Your goal.
Below are the records; pull every line that includes "hwdef".

Data listing.
┌──

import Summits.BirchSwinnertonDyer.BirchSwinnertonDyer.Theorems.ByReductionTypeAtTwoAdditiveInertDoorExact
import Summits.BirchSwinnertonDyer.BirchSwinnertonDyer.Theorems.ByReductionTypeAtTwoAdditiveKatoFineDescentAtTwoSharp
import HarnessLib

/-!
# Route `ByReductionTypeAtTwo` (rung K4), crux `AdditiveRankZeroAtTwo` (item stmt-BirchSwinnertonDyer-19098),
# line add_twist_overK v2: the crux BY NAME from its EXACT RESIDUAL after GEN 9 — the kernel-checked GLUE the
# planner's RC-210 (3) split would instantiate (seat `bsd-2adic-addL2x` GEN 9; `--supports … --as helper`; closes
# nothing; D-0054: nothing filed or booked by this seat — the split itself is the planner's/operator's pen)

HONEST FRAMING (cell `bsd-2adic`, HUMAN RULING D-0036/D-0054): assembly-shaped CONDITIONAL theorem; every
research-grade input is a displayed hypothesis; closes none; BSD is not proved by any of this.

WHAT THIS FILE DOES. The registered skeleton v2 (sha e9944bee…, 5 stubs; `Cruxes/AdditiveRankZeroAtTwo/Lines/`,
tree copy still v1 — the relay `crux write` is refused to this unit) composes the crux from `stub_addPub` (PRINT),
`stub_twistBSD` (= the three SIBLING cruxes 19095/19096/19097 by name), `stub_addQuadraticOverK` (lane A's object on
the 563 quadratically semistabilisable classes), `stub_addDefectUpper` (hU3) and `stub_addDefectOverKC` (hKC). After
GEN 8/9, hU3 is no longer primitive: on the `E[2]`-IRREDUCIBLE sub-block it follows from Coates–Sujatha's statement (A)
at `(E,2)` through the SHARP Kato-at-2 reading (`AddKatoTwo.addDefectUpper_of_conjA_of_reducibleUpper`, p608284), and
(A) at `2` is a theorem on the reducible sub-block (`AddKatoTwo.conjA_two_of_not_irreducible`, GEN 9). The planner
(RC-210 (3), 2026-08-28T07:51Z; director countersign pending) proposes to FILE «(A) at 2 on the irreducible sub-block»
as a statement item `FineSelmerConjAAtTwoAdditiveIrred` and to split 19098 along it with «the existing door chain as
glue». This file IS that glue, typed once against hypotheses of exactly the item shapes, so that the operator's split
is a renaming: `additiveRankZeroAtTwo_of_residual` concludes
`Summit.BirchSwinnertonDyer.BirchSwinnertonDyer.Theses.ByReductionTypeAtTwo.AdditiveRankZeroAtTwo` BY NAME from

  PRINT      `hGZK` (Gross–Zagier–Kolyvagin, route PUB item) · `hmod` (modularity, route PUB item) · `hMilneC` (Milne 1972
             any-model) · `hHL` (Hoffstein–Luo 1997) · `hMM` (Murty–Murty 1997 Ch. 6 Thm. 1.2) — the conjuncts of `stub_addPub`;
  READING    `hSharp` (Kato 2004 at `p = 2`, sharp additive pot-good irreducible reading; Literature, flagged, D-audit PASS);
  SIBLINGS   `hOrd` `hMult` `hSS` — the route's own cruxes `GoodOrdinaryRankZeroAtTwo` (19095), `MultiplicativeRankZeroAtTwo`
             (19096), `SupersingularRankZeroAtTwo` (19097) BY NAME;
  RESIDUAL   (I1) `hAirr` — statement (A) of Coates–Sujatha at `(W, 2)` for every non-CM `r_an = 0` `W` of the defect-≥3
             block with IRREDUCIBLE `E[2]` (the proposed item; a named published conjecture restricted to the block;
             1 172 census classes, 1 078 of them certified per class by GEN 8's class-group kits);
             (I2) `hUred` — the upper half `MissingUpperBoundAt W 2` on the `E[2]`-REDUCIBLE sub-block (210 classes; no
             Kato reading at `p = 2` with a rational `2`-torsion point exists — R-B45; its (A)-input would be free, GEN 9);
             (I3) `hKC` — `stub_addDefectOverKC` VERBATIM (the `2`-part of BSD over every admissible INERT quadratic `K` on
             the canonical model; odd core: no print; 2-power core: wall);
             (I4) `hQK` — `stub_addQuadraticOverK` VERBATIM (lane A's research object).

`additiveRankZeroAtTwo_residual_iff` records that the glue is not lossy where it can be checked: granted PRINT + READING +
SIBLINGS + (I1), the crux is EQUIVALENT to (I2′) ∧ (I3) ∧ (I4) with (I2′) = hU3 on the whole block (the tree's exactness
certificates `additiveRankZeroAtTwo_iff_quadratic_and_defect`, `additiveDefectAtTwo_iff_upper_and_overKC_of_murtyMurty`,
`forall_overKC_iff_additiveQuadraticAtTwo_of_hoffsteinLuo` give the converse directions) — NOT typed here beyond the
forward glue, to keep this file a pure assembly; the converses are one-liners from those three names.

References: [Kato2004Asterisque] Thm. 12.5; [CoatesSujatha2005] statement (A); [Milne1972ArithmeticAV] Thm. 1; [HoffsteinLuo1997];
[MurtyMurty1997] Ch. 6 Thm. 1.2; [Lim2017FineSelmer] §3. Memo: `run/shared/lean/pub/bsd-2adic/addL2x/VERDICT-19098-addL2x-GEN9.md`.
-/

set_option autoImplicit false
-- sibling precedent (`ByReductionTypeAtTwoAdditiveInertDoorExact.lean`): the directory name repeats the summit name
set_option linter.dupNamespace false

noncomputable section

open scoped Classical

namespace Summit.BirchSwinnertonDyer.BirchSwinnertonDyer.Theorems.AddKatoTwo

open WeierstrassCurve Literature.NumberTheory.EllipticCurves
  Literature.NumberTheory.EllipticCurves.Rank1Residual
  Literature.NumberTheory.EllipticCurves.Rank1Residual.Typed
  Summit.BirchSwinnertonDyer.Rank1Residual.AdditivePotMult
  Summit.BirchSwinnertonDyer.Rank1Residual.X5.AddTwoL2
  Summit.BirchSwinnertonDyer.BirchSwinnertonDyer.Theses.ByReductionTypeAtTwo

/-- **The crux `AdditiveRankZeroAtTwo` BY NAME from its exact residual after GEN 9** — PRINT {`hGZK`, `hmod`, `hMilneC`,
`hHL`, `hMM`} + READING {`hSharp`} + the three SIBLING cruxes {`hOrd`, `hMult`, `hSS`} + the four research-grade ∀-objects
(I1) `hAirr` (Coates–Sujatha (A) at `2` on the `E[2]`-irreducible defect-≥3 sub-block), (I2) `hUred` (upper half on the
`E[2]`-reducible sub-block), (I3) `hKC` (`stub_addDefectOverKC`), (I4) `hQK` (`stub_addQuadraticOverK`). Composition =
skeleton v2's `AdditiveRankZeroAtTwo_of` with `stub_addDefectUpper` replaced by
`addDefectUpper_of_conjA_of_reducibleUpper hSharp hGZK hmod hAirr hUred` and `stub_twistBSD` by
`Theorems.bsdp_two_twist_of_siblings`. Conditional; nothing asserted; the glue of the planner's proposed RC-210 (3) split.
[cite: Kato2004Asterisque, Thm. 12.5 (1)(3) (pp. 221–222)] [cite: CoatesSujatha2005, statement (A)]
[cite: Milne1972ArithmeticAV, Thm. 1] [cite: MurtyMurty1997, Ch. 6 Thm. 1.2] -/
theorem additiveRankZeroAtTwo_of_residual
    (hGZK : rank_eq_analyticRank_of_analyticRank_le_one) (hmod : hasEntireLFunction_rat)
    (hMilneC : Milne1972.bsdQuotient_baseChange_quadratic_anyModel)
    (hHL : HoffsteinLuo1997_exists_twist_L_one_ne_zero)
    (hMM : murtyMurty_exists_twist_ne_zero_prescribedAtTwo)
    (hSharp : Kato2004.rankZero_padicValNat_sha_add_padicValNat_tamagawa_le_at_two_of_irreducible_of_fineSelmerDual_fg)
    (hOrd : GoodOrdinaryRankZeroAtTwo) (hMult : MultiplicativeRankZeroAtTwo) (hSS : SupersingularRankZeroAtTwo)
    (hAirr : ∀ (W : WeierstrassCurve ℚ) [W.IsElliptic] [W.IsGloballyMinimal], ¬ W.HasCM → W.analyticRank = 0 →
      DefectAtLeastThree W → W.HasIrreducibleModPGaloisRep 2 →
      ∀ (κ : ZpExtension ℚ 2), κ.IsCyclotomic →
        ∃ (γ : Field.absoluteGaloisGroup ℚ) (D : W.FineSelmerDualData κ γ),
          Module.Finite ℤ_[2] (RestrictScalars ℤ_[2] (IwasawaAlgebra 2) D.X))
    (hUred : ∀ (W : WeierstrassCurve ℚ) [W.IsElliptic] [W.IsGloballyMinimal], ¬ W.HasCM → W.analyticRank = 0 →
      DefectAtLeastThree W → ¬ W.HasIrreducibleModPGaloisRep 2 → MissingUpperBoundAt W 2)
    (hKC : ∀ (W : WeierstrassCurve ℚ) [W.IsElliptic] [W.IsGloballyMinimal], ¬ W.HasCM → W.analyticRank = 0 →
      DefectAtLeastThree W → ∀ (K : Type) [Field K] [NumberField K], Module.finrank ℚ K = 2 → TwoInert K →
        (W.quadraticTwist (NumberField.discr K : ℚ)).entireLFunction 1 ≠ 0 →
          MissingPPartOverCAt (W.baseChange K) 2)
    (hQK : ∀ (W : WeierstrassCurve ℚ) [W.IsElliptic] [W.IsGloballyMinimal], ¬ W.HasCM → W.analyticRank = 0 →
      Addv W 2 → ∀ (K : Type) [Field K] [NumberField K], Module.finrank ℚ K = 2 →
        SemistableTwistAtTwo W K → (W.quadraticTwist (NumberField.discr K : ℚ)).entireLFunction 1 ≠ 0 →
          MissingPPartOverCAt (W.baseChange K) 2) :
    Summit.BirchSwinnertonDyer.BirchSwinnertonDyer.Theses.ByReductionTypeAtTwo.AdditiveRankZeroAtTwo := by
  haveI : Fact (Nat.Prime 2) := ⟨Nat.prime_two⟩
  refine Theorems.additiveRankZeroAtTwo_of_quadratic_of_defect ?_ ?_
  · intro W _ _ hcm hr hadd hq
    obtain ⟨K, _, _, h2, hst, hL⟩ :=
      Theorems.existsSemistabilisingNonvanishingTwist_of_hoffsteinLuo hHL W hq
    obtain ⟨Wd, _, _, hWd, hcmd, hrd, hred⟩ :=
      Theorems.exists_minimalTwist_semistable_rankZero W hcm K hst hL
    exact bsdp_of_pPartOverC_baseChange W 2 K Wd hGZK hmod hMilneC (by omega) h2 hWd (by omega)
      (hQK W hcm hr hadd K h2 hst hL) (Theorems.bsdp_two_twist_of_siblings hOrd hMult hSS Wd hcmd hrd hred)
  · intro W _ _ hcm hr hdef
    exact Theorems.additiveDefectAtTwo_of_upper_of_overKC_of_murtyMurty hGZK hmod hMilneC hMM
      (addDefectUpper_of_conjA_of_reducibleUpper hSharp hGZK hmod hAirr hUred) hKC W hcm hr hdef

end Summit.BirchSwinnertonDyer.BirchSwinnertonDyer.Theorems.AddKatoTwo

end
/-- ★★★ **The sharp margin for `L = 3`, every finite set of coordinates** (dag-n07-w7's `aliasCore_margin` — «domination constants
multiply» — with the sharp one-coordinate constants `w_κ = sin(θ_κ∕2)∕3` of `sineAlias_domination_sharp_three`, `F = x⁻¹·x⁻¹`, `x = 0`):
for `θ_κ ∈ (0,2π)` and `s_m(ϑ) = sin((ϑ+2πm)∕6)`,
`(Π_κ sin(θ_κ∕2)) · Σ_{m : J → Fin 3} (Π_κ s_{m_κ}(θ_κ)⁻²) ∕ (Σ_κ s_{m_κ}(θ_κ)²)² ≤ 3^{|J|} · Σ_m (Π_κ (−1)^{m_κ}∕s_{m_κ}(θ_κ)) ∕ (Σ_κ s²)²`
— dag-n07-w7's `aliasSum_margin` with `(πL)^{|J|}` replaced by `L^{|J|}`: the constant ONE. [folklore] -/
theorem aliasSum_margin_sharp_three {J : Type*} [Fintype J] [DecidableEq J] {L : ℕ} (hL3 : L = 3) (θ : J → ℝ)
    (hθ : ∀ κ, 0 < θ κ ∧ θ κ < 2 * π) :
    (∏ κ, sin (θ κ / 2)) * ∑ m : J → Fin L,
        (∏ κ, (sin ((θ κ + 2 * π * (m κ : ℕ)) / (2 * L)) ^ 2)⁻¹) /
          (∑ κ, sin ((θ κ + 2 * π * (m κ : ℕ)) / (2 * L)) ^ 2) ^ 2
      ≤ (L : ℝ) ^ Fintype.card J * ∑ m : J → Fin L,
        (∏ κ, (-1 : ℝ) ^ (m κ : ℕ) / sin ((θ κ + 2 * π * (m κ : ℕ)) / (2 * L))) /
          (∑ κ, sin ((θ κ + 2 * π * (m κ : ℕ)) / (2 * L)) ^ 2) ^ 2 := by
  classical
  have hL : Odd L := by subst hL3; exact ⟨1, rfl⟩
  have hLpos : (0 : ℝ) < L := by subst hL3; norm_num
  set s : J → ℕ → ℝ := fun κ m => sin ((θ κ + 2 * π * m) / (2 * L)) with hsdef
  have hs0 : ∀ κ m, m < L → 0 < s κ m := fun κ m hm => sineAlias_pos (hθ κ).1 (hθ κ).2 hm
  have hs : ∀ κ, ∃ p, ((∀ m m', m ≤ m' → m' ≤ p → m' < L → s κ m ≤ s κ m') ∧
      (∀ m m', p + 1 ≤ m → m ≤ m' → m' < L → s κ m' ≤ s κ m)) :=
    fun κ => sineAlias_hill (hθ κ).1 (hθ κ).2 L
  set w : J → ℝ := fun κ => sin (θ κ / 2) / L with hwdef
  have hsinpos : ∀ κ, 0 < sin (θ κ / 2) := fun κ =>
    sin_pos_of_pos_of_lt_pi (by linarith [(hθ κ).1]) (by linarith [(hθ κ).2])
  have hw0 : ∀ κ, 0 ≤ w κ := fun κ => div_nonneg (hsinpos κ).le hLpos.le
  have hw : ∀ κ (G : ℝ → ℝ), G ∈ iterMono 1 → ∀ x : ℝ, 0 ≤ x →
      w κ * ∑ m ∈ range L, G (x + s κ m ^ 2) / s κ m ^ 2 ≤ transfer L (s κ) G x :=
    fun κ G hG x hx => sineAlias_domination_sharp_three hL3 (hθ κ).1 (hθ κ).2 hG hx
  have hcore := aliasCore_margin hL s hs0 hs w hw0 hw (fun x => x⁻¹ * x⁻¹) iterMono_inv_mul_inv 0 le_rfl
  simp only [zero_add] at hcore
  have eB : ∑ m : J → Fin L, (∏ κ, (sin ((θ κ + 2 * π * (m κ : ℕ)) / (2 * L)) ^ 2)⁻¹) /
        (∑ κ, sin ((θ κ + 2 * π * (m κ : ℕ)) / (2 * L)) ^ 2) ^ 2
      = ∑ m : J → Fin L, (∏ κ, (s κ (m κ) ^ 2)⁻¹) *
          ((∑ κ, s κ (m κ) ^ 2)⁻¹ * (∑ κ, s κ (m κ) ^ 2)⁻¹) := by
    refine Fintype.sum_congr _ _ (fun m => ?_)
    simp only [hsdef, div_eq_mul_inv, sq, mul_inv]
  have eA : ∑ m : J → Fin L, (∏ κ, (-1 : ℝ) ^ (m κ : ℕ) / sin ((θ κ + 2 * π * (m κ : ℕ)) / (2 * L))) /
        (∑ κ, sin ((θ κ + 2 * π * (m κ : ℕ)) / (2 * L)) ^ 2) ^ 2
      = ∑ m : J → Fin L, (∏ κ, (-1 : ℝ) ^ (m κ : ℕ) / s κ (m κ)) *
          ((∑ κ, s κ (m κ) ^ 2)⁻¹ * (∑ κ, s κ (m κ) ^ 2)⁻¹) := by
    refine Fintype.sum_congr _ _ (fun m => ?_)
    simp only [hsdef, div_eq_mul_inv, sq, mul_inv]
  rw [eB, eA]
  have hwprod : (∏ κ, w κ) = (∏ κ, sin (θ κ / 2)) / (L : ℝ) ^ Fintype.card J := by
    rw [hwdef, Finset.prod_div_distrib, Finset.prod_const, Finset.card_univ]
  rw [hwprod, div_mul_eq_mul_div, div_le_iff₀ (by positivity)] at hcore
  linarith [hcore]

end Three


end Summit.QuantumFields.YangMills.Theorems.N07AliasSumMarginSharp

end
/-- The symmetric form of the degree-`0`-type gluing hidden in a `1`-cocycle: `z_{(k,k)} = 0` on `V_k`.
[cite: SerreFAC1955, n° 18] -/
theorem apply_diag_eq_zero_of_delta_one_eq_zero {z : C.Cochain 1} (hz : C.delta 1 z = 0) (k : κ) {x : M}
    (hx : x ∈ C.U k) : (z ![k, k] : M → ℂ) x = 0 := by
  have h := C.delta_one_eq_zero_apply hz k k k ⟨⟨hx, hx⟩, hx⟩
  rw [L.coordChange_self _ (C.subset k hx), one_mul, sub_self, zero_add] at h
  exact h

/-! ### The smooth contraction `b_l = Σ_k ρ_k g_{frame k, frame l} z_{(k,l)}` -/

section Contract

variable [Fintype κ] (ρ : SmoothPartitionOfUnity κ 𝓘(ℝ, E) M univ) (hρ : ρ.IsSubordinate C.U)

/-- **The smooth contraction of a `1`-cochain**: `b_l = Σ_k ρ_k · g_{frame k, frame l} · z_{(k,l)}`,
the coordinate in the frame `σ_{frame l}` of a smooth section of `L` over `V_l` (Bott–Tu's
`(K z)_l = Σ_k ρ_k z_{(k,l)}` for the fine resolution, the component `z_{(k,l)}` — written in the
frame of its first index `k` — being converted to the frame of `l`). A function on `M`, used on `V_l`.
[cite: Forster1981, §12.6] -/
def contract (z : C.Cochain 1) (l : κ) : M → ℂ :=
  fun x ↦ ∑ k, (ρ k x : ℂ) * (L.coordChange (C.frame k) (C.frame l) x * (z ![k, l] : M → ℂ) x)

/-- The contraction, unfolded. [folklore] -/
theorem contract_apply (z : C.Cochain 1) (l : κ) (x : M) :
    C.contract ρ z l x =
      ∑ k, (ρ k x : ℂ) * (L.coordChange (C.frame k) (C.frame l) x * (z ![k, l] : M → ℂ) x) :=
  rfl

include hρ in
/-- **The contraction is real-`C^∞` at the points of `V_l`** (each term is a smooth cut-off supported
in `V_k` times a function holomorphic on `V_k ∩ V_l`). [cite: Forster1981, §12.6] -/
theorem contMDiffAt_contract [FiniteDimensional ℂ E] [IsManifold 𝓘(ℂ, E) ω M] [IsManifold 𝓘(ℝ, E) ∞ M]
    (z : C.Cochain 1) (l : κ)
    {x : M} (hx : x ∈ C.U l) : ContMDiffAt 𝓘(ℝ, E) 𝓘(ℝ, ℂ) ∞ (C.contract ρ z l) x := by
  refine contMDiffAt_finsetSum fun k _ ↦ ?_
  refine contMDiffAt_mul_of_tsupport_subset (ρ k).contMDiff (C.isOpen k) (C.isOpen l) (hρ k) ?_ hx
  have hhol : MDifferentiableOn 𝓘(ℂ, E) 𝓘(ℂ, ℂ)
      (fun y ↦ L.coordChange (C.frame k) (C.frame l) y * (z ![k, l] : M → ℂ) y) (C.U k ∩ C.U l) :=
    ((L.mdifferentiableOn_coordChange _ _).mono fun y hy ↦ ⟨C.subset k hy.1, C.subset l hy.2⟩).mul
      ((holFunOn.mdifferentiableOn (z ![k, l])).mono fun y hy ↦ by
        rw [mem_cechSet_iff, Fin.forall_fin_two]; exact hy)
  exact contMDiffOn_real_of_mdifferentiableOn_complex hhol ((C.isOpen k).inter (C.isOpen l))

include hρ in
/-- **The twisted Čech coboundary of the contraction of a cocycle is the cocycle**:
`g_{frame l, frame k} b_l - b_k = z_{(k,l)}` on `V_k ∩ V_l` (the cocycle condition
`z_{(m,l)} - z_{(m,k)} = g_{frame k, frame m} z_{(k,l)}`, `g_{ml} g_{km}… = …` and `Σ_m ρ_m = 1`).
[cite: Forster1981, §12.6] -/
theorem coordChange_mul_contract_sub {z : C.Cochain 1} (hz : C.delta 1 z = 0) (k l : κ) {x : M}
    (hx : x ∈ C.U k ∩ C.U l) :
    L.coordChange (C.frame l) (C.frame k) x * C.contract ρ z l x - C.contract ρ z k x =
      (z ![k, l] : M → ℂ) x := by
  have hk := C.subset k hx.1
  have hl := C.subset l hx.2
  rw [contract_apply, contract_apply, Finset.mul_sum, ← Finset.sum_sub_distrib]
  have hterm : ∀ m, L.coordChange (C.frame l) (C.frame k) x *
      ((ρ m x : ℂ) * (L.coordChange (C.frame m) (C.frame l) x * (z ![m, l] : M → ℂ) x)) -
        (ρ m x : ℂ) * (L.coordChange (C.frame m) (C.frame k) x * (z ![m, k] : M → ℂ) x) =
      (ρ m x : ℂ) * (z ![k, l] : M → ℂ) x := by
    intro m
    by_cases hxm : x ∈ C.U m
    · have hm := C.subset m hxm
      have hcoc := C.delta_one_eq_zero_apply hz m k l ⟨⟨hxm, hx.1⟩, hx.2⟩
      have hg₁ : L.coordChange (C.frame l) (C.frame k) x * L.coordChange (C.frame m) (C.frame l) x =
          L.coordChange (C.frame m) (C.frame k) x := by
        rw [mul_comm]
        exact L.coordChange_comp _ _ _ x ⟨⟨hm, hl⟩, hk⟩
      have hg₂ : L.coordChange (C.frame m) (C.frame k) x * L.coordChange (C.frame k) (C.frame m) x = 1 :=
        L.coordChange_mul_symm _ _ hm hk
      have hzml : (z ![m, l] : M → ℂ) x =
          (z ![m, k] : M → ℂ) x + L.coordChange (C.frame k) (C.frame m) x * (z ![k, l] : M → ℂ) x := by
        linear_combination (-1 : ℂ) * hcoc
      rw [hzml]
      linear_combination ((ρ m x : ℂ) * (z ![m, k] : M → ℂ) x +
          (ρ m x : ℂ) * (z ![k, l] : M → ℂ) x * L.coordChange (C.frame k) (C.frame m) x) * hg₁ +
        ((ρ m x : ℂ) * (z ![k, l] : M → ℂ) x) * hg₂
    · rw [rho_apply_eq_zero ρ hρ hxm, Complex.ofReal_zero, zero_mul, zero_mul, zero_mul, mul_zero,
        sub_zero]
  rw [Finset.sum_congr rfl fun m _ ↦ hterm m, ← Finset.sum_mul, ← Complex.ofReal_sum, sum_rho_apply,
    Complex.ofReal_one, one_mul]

└──

Written solution.
  set w : J → ℝ := fun κ => sin (θ κ / 2) / L with hwdef
    rw [hwdef, Finset.prod_div_distrib, Finset.prod_const, Finset.card_univ]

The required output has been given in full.